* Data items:
*****

import Mathlib
import Summits.ValiantsHypothesis.ValiantsHypothesis.Theses.FeketeSOS
import Summits.ValiantsHypothesis.ValiantsHypothesis.Theorems.FeketeSOSSublinearShadowTrivialShadow
import Summits.ValiantsHypothesis.ValiantsHypothesis.Theorems.FeketeSOSSublinearShadowThreeSquares
import Summits.ValiantsHypothesis.ValiantsHypothesis.Theorems.FeketeSOSSublinearShadowWindowReduction

/-!
# `FeketeSOS.SublinearShadow` (stmt-ValiantsHypothesis-14990), line `Sketch` — REDUCTION TO THE FEW-SQUARES ORDER BUDGET

`sublinearShadow_of_orderBudgetFew`: the crux `SublinearShadow` follows from the ORDER BUDGET restricted to the only
regime the line leaves open — representations `Σ_{i<s} c_i g_i² = F_p` over `ℂ` with `deg g_i ≤ p²`, support-sum `S`,
`S⁴ ≤ p³`, at least `3` squares, FEW squares (`(s+1)^B · S < 2p`) and PARETO-MINIMAL cost (no representation with
`≤ s` squares of degree `≤ p²` has smaller support-sum) — asking for a window model of order `v`, `2v + 2 ≤ (s+1)^B`, on
the representation's own supports (the hypothesis, stated inline; it is the open core of the crux, not a published
fact).  Proof (the line's composition, `A = B + 1`, threshold `max p₁ 257`): choose a Pareto-minimal representation
below the given one (`Nat.find` on the support-sum among representations with `≤ s` squares); it has `≥ 3` squares
(`stub_threeSquares`); if `2p ≤ (s₀+1)^B · S₀` the universal two-square shadow over `ZMod p` (`stub_trivialShadow`,
support `≤ 2p`) is within budget; otherwise the hypothesis gives a window model and `shadow_of_window` the shadow.
-/

namespace Summit.ValiantsHypothesis.ValiantsHypothesis.Theorems.SublinearShadowSketch

open Polynomial Finset
open scoped BigOperators

-- `Summit.ValiantsHypothesis.ValiantsHypothesis.…` is the tree's mandated single-conjunct layout (Sub = Summit).
set_option linter.dupNamespace false

/-- **Crux ⟸ few-squares Pareto-minimal ORDER BUDGET.**  If every Pareto-minimal sublinear complex representation of
`F_p` with `3 ≤ s` and `(s+1)^B·S < 2p` (`p` large) has a window model of order `v` with `2v+2 ≤ (s+1)^B` on its own
supports, then `FeketeSOS.SublinearShadow` holds (with `A = B + 1`). -/
theorem sublinearShadow_of_orderBudgetFew : (∃ B p₁ : ℕ, ∀ (p : ℕ) [Fact p.Prime], p₁ ≤ p → ∀ (s : ℕ) (c : Fin s → ℂ) (g : Fin s → Polynomial ℂ), (∀ i, (g i).natDegree ≤ p ^ 2) → (∑ i, (g i).support.card) ^ 4 ≤ p ^ 3 → (∑ i, Polynomial.C (c i) * g i ^ 2) = ∑ m ∈ Finset.range p, Polynomial.C ((legendreSym p m : ℤ) : ℂ) * Polynomial.X ^ m → 3 ≤ s → (s + 1) ^ B * (∑ i, (g i).support.card) < 2 * p → (∀ (s' : ℕ) (c' : Fin s' → ℂ) (g' : Fin s' → Polynomial ℂ), s' ≤ s → (∀ i, (g' i).natDegree ≤ p ^ 2) → (∑ i, Polynomial.C (c' i) * g' i ^ 2) = ∑ m ∈ Finset.range p, Polynomial.C ((legendreSym p m : ℤ) : ℂ) * Polynomial.X ^ m → (∑ i, (g i).support.card) ≤ ∑ i, (g' i).support.card) → ∃ (v : ℕ) (K : Type) (_ : Field K) (_ : CharP K p) (_ : IsAlgClosed K) (γ : Fin s → Polynomial K) (Y : Fin s → Polynomial (Polynomial K)) (u₀ : K), 2 * v + 2 ≤ (s + 1) ^ B ∧ u₀ ≠ 0 ∧ (∀ i, (γ i).natDegree ≤ v) ∧ (∀ i, (Y i).natDegree ≤ v) ∧ (∀ i n, ((Y i).coeff n).support ⊆ (g i).support) ∧ (∑ i, (γ i).map (Polynomial.C : K →+* Polynomial K) * Y i ^ 2).coeff v = Polynomial.C u₀ * ∑ m ∈ Finset.range p, Polynomial.C ((legendreSym p m : ℤ) : K) * Polynomial.X ^ m) → Summit.ValiantsHypothesis.ValiantsHypothesis.Theses.FeketeSOS.SublinearShadow := by
  intro hOB
  unfold Summit.ValiantsHypothesis.ValiantsHypothesis.Theses.FeketeSOS.SublinearShadow
  obtain ⟨B, p₁, H⟩ := hOB
  refine ⟨B + 1, max p₁ 257, ?_⟩
  intro p _ hp s c g hdeg hS hrep
  classical
  have hprime : p.Prime := Fact.out
  have hp₁ : p₁ ≤ p := le_trans (le_max_left _ _) hp
  have hp257 : 257 ≤ p := le_trans (le_max_right _ _) hp
  have hp2 : p ≠ 2 := by omega
  -- Step 0: a Pareto-minimal representation below `(s, c, g)`
  set Srep : ℕ := ∑ i, (g i).support.card with hSrep
  have hex : ∃ n, ∃ (s' : ℕ) (c' : Fin s' → ℂ) (g' : Fin s' → Polynomial ℂ), s' ≤ s ∧
      (∀ i, (g' i).natDegree ≤ p ^ 2) ∧
      (∑ i, Polynomial.C (c' i) * g' i ^ 2)
        = ∑ m ∈ Finset.range p, Polynomial.C ((legendreSym p m : ℤ) : ℂ) * Polynomial.X ^ m ∧
      (∑ i, (g' i).support.card) = n := ⟨Srep, s, c, g, le_rfl, hdeg, hrep, rfl⟩
  obtain ⟨s₀, c₀, g₀, hs₀, hdeg₀, hrep₀, hS₀⟩ := Nat.find_spec hex
  have hmin₀ : ∀ (s' : ℕ) (c' : Fin s' → ℂ) (g' : Fin s' → Polynomial ℂ), s' ≤ s →
      (∀ i, (g' i).natDegree ≤ p ^ 2) →
      (∑ i, Polynomial.C (c' i) * g' i ^ 2)
        = ∑ m ∈ Finset.range p, Polynomial.C ((legendreSym p m : ℤ) : ℂ) * Polynomial.X ^ m →
      Nat.find hex ≤ ∑ i, (g' i).support.card :=
    fun s' c' g' hs' hdeg' hrep' => Nat.find_min' hex ⟨s', c', g', hs', hdeg', hrep', rfl⟩
  set S₀ : ℕ := ∑ i, (g₀ i).support.card with hS₀def
  have hS₀le : S₀ ≤ Srep := by rw [hS₀]; exact hmin₀ s c g le_rfl hdeg hrep
  have hS₀4 : S₀ ^ 4 ≤ p ^ 3 := le_trans (Nat.pow_le_pow_left hS₀le 4) hS
  have hmin : ∀ (s' : ℕ) (c' : Fin s' → ℂ) (g' : Fin s' → Polynomial ℂ), s' ≤ s₀ →
      (∀ i, (g' i).natDegree ≤ p ^ 2) →
      (∑ i, Polynomial.C (c' i) * g' i ^ 2)
        = ∑ m ∈ Finset.range p, Polynomial.C ((legendreSym p m : ℤ) : ℂ) * Polynomial.X ^ m →
      S₀ ≤ ∑ i, (g' i).support.card := fun s' c' g' hs' hdeg' hrep' => by
    rw [hS₀]; exact hmin₀ s' c' g' (hs'.trans hs₀) hdeg' hrep'
  -- Step 1: at least three squares
  have h3 : 3 ≤ s₀ := stub_threeSquares p hp257 s₀ c₀ g₀ hS₀4 hrep₀
  have hs1 : (s₀ + 1) ^ B ≤ (s + 1) ^ B := Nat.pow_le_pow_left (Nat.succ_le_succ hs₀) B
  have hsB : (s + 1) ^ B ≤ (s + 1) ^ (B + 1) := Nat.pow_le_pow_right (Nat.succ_pos s) (Nat.le_succ B)
  by_cases hmany : 2 * p ≤ (s₀ + 1) ^ B * S₀
  · -- Step 2a: many squares — the trivial two-square shadow over `ZMod p`
    obtain ⟨c', g', hdeg', hcard', hrep'⟩ := stub_trivialShadow p hp2
    refine ⟨ZMod p, inferInstance, inferInstance, 2, c', g', ?_, hdeg', ?_, ?_⟩
    · calc 2 ≤ s₀ + 1 := by omega
        _ ≤ (s₀ + 1) ^ (B + 1) := Nat.le_self_pow (Nat.succ_ne_zero B) _
        _ ≤ (s + 1) ^ (B + 1) := Nat.pow_le_pow_left (Nat.succ_le_succ hs₀) (B + 1)
    · calc ∑ j, (g' j).support.card ≤ 2 * p := hcard'
        _ ≤ (s₀ + 1) ^ B * S₀ := hmany
        _ ≤ (s + 1) ^ (B + 1) * Srep := Nat.mul_le_mul (hs1.trans hsB) hS₀le
    · rw [hrep', sub_self]; exact dvd_zero _
  · -- Step 2b: few squares — ORDER BUDGET + window reduction
    push Not at hmany
    obtain ⟨v, K, instF, instC, instA, γ, Y, u₀, hv, hu, hγ, hY, hsupp, hlayer⟩ :=
      H p hp₁ s₀ c₀ g₀ hdeg₀ hS₀4 hrep₀ h3 hmany hmin
    obtain ⟨d, c', g', hd, hdeg', hcard, hdvd⟩ :=
      shadow_of_window p K s₀ v (fun i => (g₀ i).support) γ Y u₀ hu hγ hY hsupp hlayer
    refine ⟨K, instF, instC, d, c', g', ?_, hdeg', ?_, hdvd⟩
    · calc d ≤ (2 * v + 2) * s₀ := hd
        _ ≤ (s₀ + 1) ^ B * (s₀ + 1) := Nat.mul_le_mul hv (Nat.le_succ s₀)
        _ = (s₀ + 1) ^ (B + 1) := (pow_succ _ _).symm
        _ ≤ (s + 1) ^ (B + 1) := Nat.pow_le_pow_left (Nat.succ_le_succ hs₀) (B + 1)
    · calc ∑ j, (g' j).support.card ≤ (2 * v + 2) * S₀ := hcard
        _ ≤ (s₀ + 1) ^ B * S₀ := Nat.mul_le_mul_right _ hv
        _ ≤ (s + 1) ^ (B + 1) * Srep := Nat.mul_le_mul (hs1.trans hsB) hS₀le

end Summit.ValiantsHypothesis.ValiantsHypothesis.Theorems.SublinearShadowSketch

*****

If a line falls between the first line of the entries and the line containing "the universal two-square", or is one of those two, restate it word for word; leave all other lines out.

* Result of the task:
import Mathlib
import Summits.ValiantsHypothesis.ValiantsHypothesis.Theses.FeketeSOS
import Summits.ValiantsHypothesis.ValiantsHypothesis.Theorems.FeketeSOSSublinearShadowTrivialShadow
import Summits.ValiantsHypothesis.ValiantsHypothesis.Theorems.FeketeSOSSublinearShadowThreeSquares
import Summits.ValiantsHypothesis.ValiantsHypothesis.Theorems.FeketeSOSSublinearShadowWindowReduction

/-!
# `FeketeSOS.SublinearShadow` (stmt-ValiantsHypothesis-14990), line `Sketch` — REDUCTION TO THE FEW-SQUARES ORDER BUDGET

`sublinearShadow_of_orderBudgetFew`: the crux `SublinearShadow` follows from the ORDER BUDGET restricted to the only
regime the line leaves open — representations `Σ_{i<s} c_i g_i² = F_p` over `ℂ` with `deg g_i ≤ p²`, support-sum `S`,
`S⁴ ≤ p³`, at least `3` squares, FEW squares (`(s+1)^B · S < 2p`) and PARETO-MINIMAL cost (no representation with
`≤ s` squares of degree `≤ p²` has smaller support-sum) — asking for a window model of order `v`, `2v + 2 ≤ (s+1)^B`, on
the representation's own supports (the hypothesis, stated inline; it is the open core of the crux, not a published
fact).  Proof (the line's composition, `A = B + 1`, threshold `max p₁ 257`): choose a Pareto-minimal representation
below the given one (`Nat.find` on the support-sum among representations with `≤ s` squares); it has `≥ 3` squares
(`stub_threeSquares`); if `2p ≤ (s₀+1)^B · S₀` the universal two-square shadow over `ZMod p` (`stub_trivialShadow`,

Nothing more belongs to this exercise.